import Summits.HubbardSuperconductivity.HubbardSuperconductivity.Theorems.AnisotropyChordTransferFibre3RowCBand
import Summits.HubbardSuperconductivity.HubbardSuperconductivity.Theorems.AnisotropyChordTransferFibre3RowCL2N00363

/-!
# Route `AnisotropyChord` / H0 rotor rung, LEVEL 2 row C (KT-2b), BANDED η-FACTORISED SHARP program: the cell `ν ∈ [363, 417]/10⁶`, `a ∈ [17/20, 9/10]`

One `(ν, a)`-cell of the `∀L ≥ 128` kernel certificate of the off-pole tail bound (KT-2b″) with the PartN41-E §1 window-shell
cancellation, the η²-factorised evaluation AND the manifold t-band in the `t·R̄` slots (`…RowCBand`: `rowCEFT`):
★ `cellT00363C08500W09000_rowC` : `RowC.rowCCellCheckFT colN00363 17/20 9/10 436/100 69/100 (50, 24) = true` (one kernel `decide`), composed with
`RowC.offPoleTail_of_rowCCheckFT`, the column's X-sum bracket `xsN00363` and p2's `colN00363_check`:
★★ `offPoleTailT_cellN00363C08500W09000`: for EVERY `L ≥ 128` and every ground two-magnon profile (`0 ≤ Δ < 1`) with `ν`, `a` in the cell,
`‖R′‖² − P − lowN ≤ (69/100)·η_eff·(2ε₁ − T⁺)·U`.  (Supersedes the crude/sharp constants of `…RowCL2N/L2S00363…` on this cell.)
Prover seat `hubbard-h0-rotor-p1` g28–g29 (route lead); helper for piece A = stmt-HubbardSuperconductivity-23918 of rung 19089
(`--supports`, helper class).  Nothing here proves superconductivity in the Hubbard model; one kernel-certified piece of ONE
conditional reduction (the GM₃ ∀L certificate, Level-2 row C = KT-2b); the rotor TARGET as originally worded stays FALSE (g15 verdict).
Mathlib + the tree only; no sorry.  Generated by p1 g28–g29 rowc/mkfiles.py (HOME/hubbard-h0-rotor-p1/rowc/).
-/

set_option linter.dupNamespace false
set_option autoImplicit false

open Literature.Analysis.ValidatedNumerics

namespace Summit.HubbardSuperconductivity.HubbardSuperconductivity.Theorems.AnisotropyChord.Transfer.Fibre3.L2.KT2b

open L2.N1

/-- ★ the banded η-factorised sharp row-C `RExpr` cell check passes with `b = 69/100` on `a ∈ [17/20, 9/10]` over the column `colN00363`. -/
theorem cellT00363C08500W09000_rowC :
    RowC.rowCCellCheckFT colN00363 ((17 : ℚ) / 20) ((9 : ℚ) / 10) ((436 : ℚ) / 100) ((69 : ℚ) / 100) (50, 24) = true := by
  decide +kernel

/-- ★★ on this cell, for EVERY `L ≥ 128` and every ground profile: `‖R′‖² − P − lowN ≤ (69/100)·η_eff·(2ε₁ − T⁺)·U`. -/
theorem offPoleTailT_cellN00363C08500W09000 (L : ℕ) [NeZero L] (hL : 128 ≤ L) {Δ lam2 : ℝ} {f : Tor L → ℝ} (hΔ0 : 0 ≤ Δ) (hΔ1 : Δ < 1)
    (hf : IsGroundTwoMagnon L Δ lam2 f)
    (hν1 : (363 : ℝ) / 1000000 ≤ lam2 / (2 * Real.pi / L) ^ 2) (hν2 : lam2 / (2 * Real.pi / L) ^ 2 ≤ (417 : ℝ) / 1000000)
    (ha1 : ((17 : ℝ) / 20) ≤ Δ * f (K1 L)) (ha2 : Δ * f (K1 L) ≤ ((9 : ℝ) / 10)) :
    (ip L (resid L Δ f) (resid L Δ f)).re - polePart L Δ f - lowNormPart L Δ f
      ≤ ((69 : ℝ) / 100) * etaEff L lam2 * (2 * eps1 L - Tplus L Δ f) * Uunit L Δ f := by
  have h := RowC.offPoleTail_of_rowCCheckFT L colN00363 ((17 : ℚ) / 20) ((9 : ℚ) / 10) ((436 : ℚ) / 100) ((69 : ℚ) / 100) (50, 24) 1000000
    cellT00363C08500W09000_rowC colN00363_check xsN00363 hL hΔ0 hΔ1 hf
    (by simpa [colN00363] using hν1) (by simpa [colN00363] using hν2) (by push_cast; simpa using ha1) (by push_cast; simpa using ha2)
  simpa using h

end Summit.HubbardSuperconductivity.HubbardSuperconductivity.Theorems.AnisotropyChord.Transfer.Fibre3.L2.KT2b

════════════════════

● Task brief:
Set down, exactly as they stand above, the lines starting with the line with "every ground two-magnon" and going on through the line with "piece of ONE", and no others.

● Answer below:
★★ `offPoleTailT_cellN00363C08500W09000`: for EVERY `L ≥ 128` and every ground two-magnon profile (`0 ≤ Δ < 1`) with `ν`, `a` in the cell,
`‖R′‖² − P − lowN ≤ (69/100)·η_eff·(2ε₁ − T⁺)·U`.  (Supersedes the crude/sharp constants of `…RowCL2N/L2S00363…` on this cell.)
Prover seat `hubbard-h0-rotor-p1` g28–g29 (route lead); helper for piece A = stmt-HubbardSuperconductivity-23918 of rung 19089
(`--supports`, helper class).  Nothing here proves superconductivity in the Hubbard model; one kernel-certified piece of ONE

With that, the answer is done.